ACTION ITEM - Collect the lines of the entries where "denominator" shows up.

(Saved data entries)
import Summits.BirchSwinnertonDyer.Rank1Residual.GaloisImage.WildThreeAdicTower
import Summits.BirchSwinnertonDyer.Rank1Residual.GaloisImage.ThreeAdicTowerInertiaCriterion
import HarnessLib

/-!
# The wild `3`-adic tower AT Elkies' value `v₃(j − 1728) = 3` on the rows whose `3`-torsion is
# TAMELY ramified at `3` (cell `b2b-bsdres`, team n1011, seat p14 gen 3, OWNERS row T-b11 'EXOTIC
# core at m = 3'; sequel of n1011-p02's `GaloisImage/WildThreeAdicTower.lean` (`m ∈ {1,2,4}`) over his
# inertia criterion `GaloisImage/ThreeAdicTowerInertiaCriterion.lean`)

HONEST FRAMING (cell `b2b-bsdres`, run/shared/lean/b2b/bsd-rank1-residual/, verbatim in every
file): the goal of the cell is to DELETE the COMBINATION-SHAPED residual classes of the
Birch–Swinnerton-Dyer formula for ALL analytic-rank `≤ 1` elliptic curves over `ℚ` — "full BSD
formula for every rank `≤ 1` curve in class `C`" assembled STRICTLY from published theorems — so
that the rank-`≤ 1` remainder becomes exactly the CONSTRUCTION-SHAPED classes, which are TYPED
(missing-input `Prop`s), NOT attempted. This is not "finishing BSD". Team n1011 (N10 / N11, the
additive block X4 ∧ `p = 3`): research route on the CONSTRUCTION-SHAPED class X4; no claim beyond the
stated classes; nothing is booked. Theorems only (no definition, no named fact).

## What this file proves

At `m = v₃(j − 1728) = 3` — the value carried by every EXOTIC row of X4 at `3`
(`Additive/X4ExoticThree.lean`) — n1011-p02's `9`-torsion ordinate `z` has `108·val(z) = 27·v₃(Δ) − 3`
(`exists_nineTorsion_csOrdinate_valuation`, valid for `1 ≤ m ≤ 4`), i.e. a `3`-adic valuation with
denominator `36`: divisible by `9` but NOT by `27`, so the `27`-criterion of ARM A is silent (and must
be: Elkies' curves live here).  The `9`-criterion WITH TAMENESS of `ρ̄_{E,3}` on inertia
(`forall_hasSurjectiveModNGaloisRep_three_pow_of_surj_of_valuation_of_not_three_dvd`) does apply:

* `exists_mem_divisionField_nine_valuation_pow_9_of_eq_three` — for `v₃(j − 1728) = 3` a non-zero
  `w ∈ ℚ(E[9])` (namely `z⁴`) with `v(w)⁹ · v(3)^{1 + 9·v₃(den Δ)} = v(3)^{9·v₃(num Δ)}` (cube roots
  are unique in the value group), `9` coprime to the exponent difference;
* **`towerSurj_three_of_surj_of_padicValRat_j_sub_eq_three_of_not_three_dvd`** — `ρ̄_{E,3}` onto,
  `v₃(j − 1728) = 3`, and `3 ∤ #ρ̄_{E,3}(I_𝔓)` for the inertia group at a prime `𝔓 ∣ 3` of `ℚ̄`
  (the `3`-division field TAMELY ramified at `3`) ⟹ `ρ̄_{E,3ⁿ}` onto for every `n`.

Census reading (EVIDENCE, `HOME/b2b-bsdres-n1011-p14/e11/EXO3-LOCAL-WITNESS.md`, kit job j131848):
of the 341 `r_an = 0` EXOTIC-candidate cells (all `m = 3`), 25 (7 distinct `j`, all with `f₃ = 3`:
`j/3^{v₃ j} ≡ ±1 (mod 9)`) have `ℚ₃(x(E[3]))/ℚ₃` of degree `2` — tame `3`-torsion — and are covered
by this theorem modulo the per-pair tameness input; the other 316 have `e(ℚ₃(x E[3])) = 6`.  Nothing
booked; X4 CONSTRUCTION-SHAPED; no label change.

References: J.-P. Serre, *Corps locaux*, I §7 Prop. 21–22; J.-P. Serre, *Abelian ℓ-adic
representations* (1968) IV-23 Lemma 3; N. Elkies, arXiv:math/0612734.
-/

noncomputable section

open scoped Classical NumberField Pointwise

open Field IsDedekindDomain WeierstrassCurve Rat.HeightOneSpectrum

namespace Summit.BirchSwinnertonDyer.Rank1Residual.GaloisImage

open Literature.NumberTheory.EllipticCurves Literature.NumberTheory.GaloisRepresentations

variable (W : WeierstrassCurve ℚ) [W.IsElliptic]

/-- **The `9`-socket at `m = 3`.**  For `E/ℚ` with `v₃(j − 1728) = 3` there is a non-zero
`w ∈ ℚ(E[9])` — the fourth power of the completed-square ordinate of n1011-p02's `9`-torsion point
above a non-canonical `3`-torsion point — with `v(w)⁹ · v(3)^{1 + 9a} = v(3)^{9b}`
(`a = v₃(den Δ)`, `b = v₃(num Δ)`; from `108·val(z) = 27 v₃(Δ) − 3` by uniqueness of cube roots in
the linearly ordered value group), and `9` is coprime to `(1 + 9a) − 9b`. [folklore] -/
theorem exists_mem_divisionField_nine_valuation_pow_9_of_eq_three
    (hj : padicValRat 3 (W.j - 1728) = (3 : ℕ)) :
    ∃ (w : AlgebraicClosure ℚ) (a b : ℕ), w ∈ W.divisionField 9 ∧ w ≠ 0 ∧
      (placeOver 3).valuation w ^ 9 * (placeOver 3).valuation (3 : AlgebraicClosure ℚ) ^ a =
        (placeOver 3).valuation (3 : AlgebraicClosure ℚ) ^ b ∧
      IsCoprime (9 : ℤ) ((a : ℤ) - b) := by
  obtain ⟨Q, x, y, h, hQ, hQ9, hz0, hval⟩ :=
    exists_nineTorsion_csOrdinate_valuation W (m := 3) (by norm_num) (by norm_num) hj
  haveI : NeZero (9 : ℕ) := ⟨by norm_num⟩
  have hQ' : Q ∈ geomTorsion W ((9 : ℕ) : ℤ) := (mem_geomTorsion_iff W _ Q).mpr (by exact_mod_cast hQ9)
  obtain ⟨hxL, hyL⟩ := W.mem_divisionField_of_eq_some (n := 9) (T := ⟨Q, hQ'⟩) hQ
  set z := y + (algebraMap ℚ (AlgebraicClosure ℚ) W.a₁ * x +
    algebraMap ℚ (AlgebraicClosure ℚ) W.a₃) / 2 with hz
  have hzL : z ∈ W.divisionField 9 := by
    refine add_mem hyL (div_mem (add_mem (mul_mem ?_ hxL) ?_) ?_)
    · exact IntermediateField.algebraMap_mem _ _
    · exact IntermediateField.algebraMap_mem _ _
    · exact IntermediateField.natCast_mem _ 2
  set v := (placeOver 3).valuation with hv
  set t := v (3 : AlgebraicClosure ℚ) with ht
  -- `(v(z⁴)⁹ · t^{1 + 9a})³ = v(z)¹⁰⁸ · t^{3 + 27a} = t^{27b} = (t^{9b})³`
  have hcube : (v (z ^ 4) ^ 9 * t ^ (1 + 9 * padicValNat 3 W.Δ.den)) ^ 3 =
      (t ^ (9 * padicValInt 3 W.Δ.num)) ^ 3 := by
    rw [mul_pow, ← pow_mul, ← pow_mul, ← pow_mul, map_pow, ← pow_mul]
    have e1 : 4 * (9 * 3) = 108 := by norm_num
    have e2 : (1 + 9 * padicValNat 3 W.Δ.den) * 3 = 3 + 27 * padicValNat 3 W.Δ.den := by ring
    have e3 : 9 * padicValInt 3 W.Δ.num * 3 = 27 * padicValInt 3 W.Δ.num := by ring
    rw [e1, e2, e3]
    exact hval
  have hval9 : v (z ^ 4) ^ 9 * t ^ (1 + 9 * padicValNat 3 W.Δ.den) =
      t ^ (9 * padicValInt 3 W.Δ.num) :=
    (pow_left_strictMonoOn₀ (by norm_num : (3 : ℕ) ≠ 0)).injOn
      (by simp) (by simp) hcube
  refine ⟨z ^ 4, 1 + 9 * padicValNat 3 W.Δ.den, 9 * padicValInt 3 W.Δ.num, pow_mem hzL 4,
    pow_ne_zero _ hz0, hval9, ?_⟩
  have e : ((1 + 9 * padicValNat 3 W.Δ.den : ℕ) : ℤ) - ((9 * padicValInt 3 W.Δ.num : ℕ) : ℤ) =
      1 + 9 * ((padicValNat 3 W.Δ.den : ℤ) - padicValInt 3 W.Δ.num) := by
    push_cast; ring
  rw [e]
  refine IsCoprime.add_mul_left_right ?_ _
  exact isCoprime_one_right

/-- **THE `3`-ADIC TOWER AT `v₃(j − 1728) = 3` WHEN `E[3]` IS TAME AT `3`.**  Let `E/ℚ` be an
elliptic curve (any Weierstrass model) with `v₃(j(E) − 1728) = 3` and `ρ̄_{E,3} : Γ_ℚ → GL₂(𝔽₃)`
onto, and let `𝔓` be a prime of `ℚ̄` over `3` (place data `(v, 𝔓)` as in
`ThreeAdicTowerInertiaCriterion`) such that `3 ∤ #ρ̄_{E,3}(I_𝔓)` — the `3`-division field is tamely
ramified at `3`.  Then `ρ̄_{E,3ⁿ}` is onto for every `n`.  Proof: the socket above gives
`9 ∣ #ρ̄_{E,9}(I_𝔓)` (an element of `ℚ(E[9])` whose valuation has denominator divisible by `9`,
Serre *Corps locaux* I §7), so `#ker(ρ̄_{E,9}(I_𝔓) → ρ̄_{E,3}(I_𝔓)) ≥ 9 > 3 = #(scalars ≡ 1 mod 3)`:
an element of inertia trivial on `E[3]` and non-scalar on `E[9]`, whence the tower (Serre IV-23 as
in n1011-p02's criterion).  At `m = 3` WITHOUT the tameness input nothing is claimed — Elkies'
`9`-deficient curves (`ρ̄₃` onto, `ρ̄₉` not) all have `v₃(j − 1728) = 3` and WILD `E[3]` at `3`.
[cite: SerreLocalFields1979, Ch. I §7 Cor. to Prop. 21 and Prop. 22(b)]
[cite: SerreAbelianLadic1968, Ch. IV §3.4, Lemma 3 (IV-23)] -/
theorem towerSurj_three_of_surj_of_padicValRat_j_sub_eq_three_of_not_three_dvd
    (hj : padicValRat 3 (W.j - 1728) = (3 : ℕ)) (hsurj : W.HasSurjectiveModNGaloisRep 3)
    {v : HeightOneSpectrum (𝓞 ℚ)} (hv : (primesEquiv v : ℕ) = 3)
    {𝔓 : Ideal (absIntegers (𝓞 ℚ) ℚ)}
    (hmem : ∀ x : absIntegers (𝓞 ℚ) ℚ, x ∈ 𝔓 ↔ (x : AlgebraicClosure ℚ) ∈ (placeOver 3).nonunits)
    (h𝔓 : 𝔓 ∈ v.primesAbove)
    (h3 : ¬ 3 ∣ Nat.card ((𝔓.inertia (absoluteGaloisGroup ℚ)).map (galoisRepTorsion W 3)))
    (n : ℕ) : W.HasSurjectiveModNGaloisRep (3 ^ n : ℕ) := by
  obtain ⟨w, a, b, hwL, hw0, hval, hcop⟩ :=
    exists_mem_divisionField_nine_valuation_pow_9_of_eq_three W hj
  exact forall_hasSurjectiveModNGaloisRep_three_pow_of_surj_of_valuation_of_not_three_dvd W hsurj hv
    hmem h𝔓 h3 hwL hw0 hval hcop (dvd_refl 9) n

end Summit.BirchSwinnertonDyer.Rank1Residual.GaloisImage

end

ANSWER TO THE PROBLEM -
denominator `36`: divisible by `9` but NOT by `27`, so the `27`-criterion of ARM A is silent (and must
`9 ∣ #ρ̄_{E,9}(I_𝔓)` (an element of `ℚ(E[9])` whose valuation has denominator divisible by `9`,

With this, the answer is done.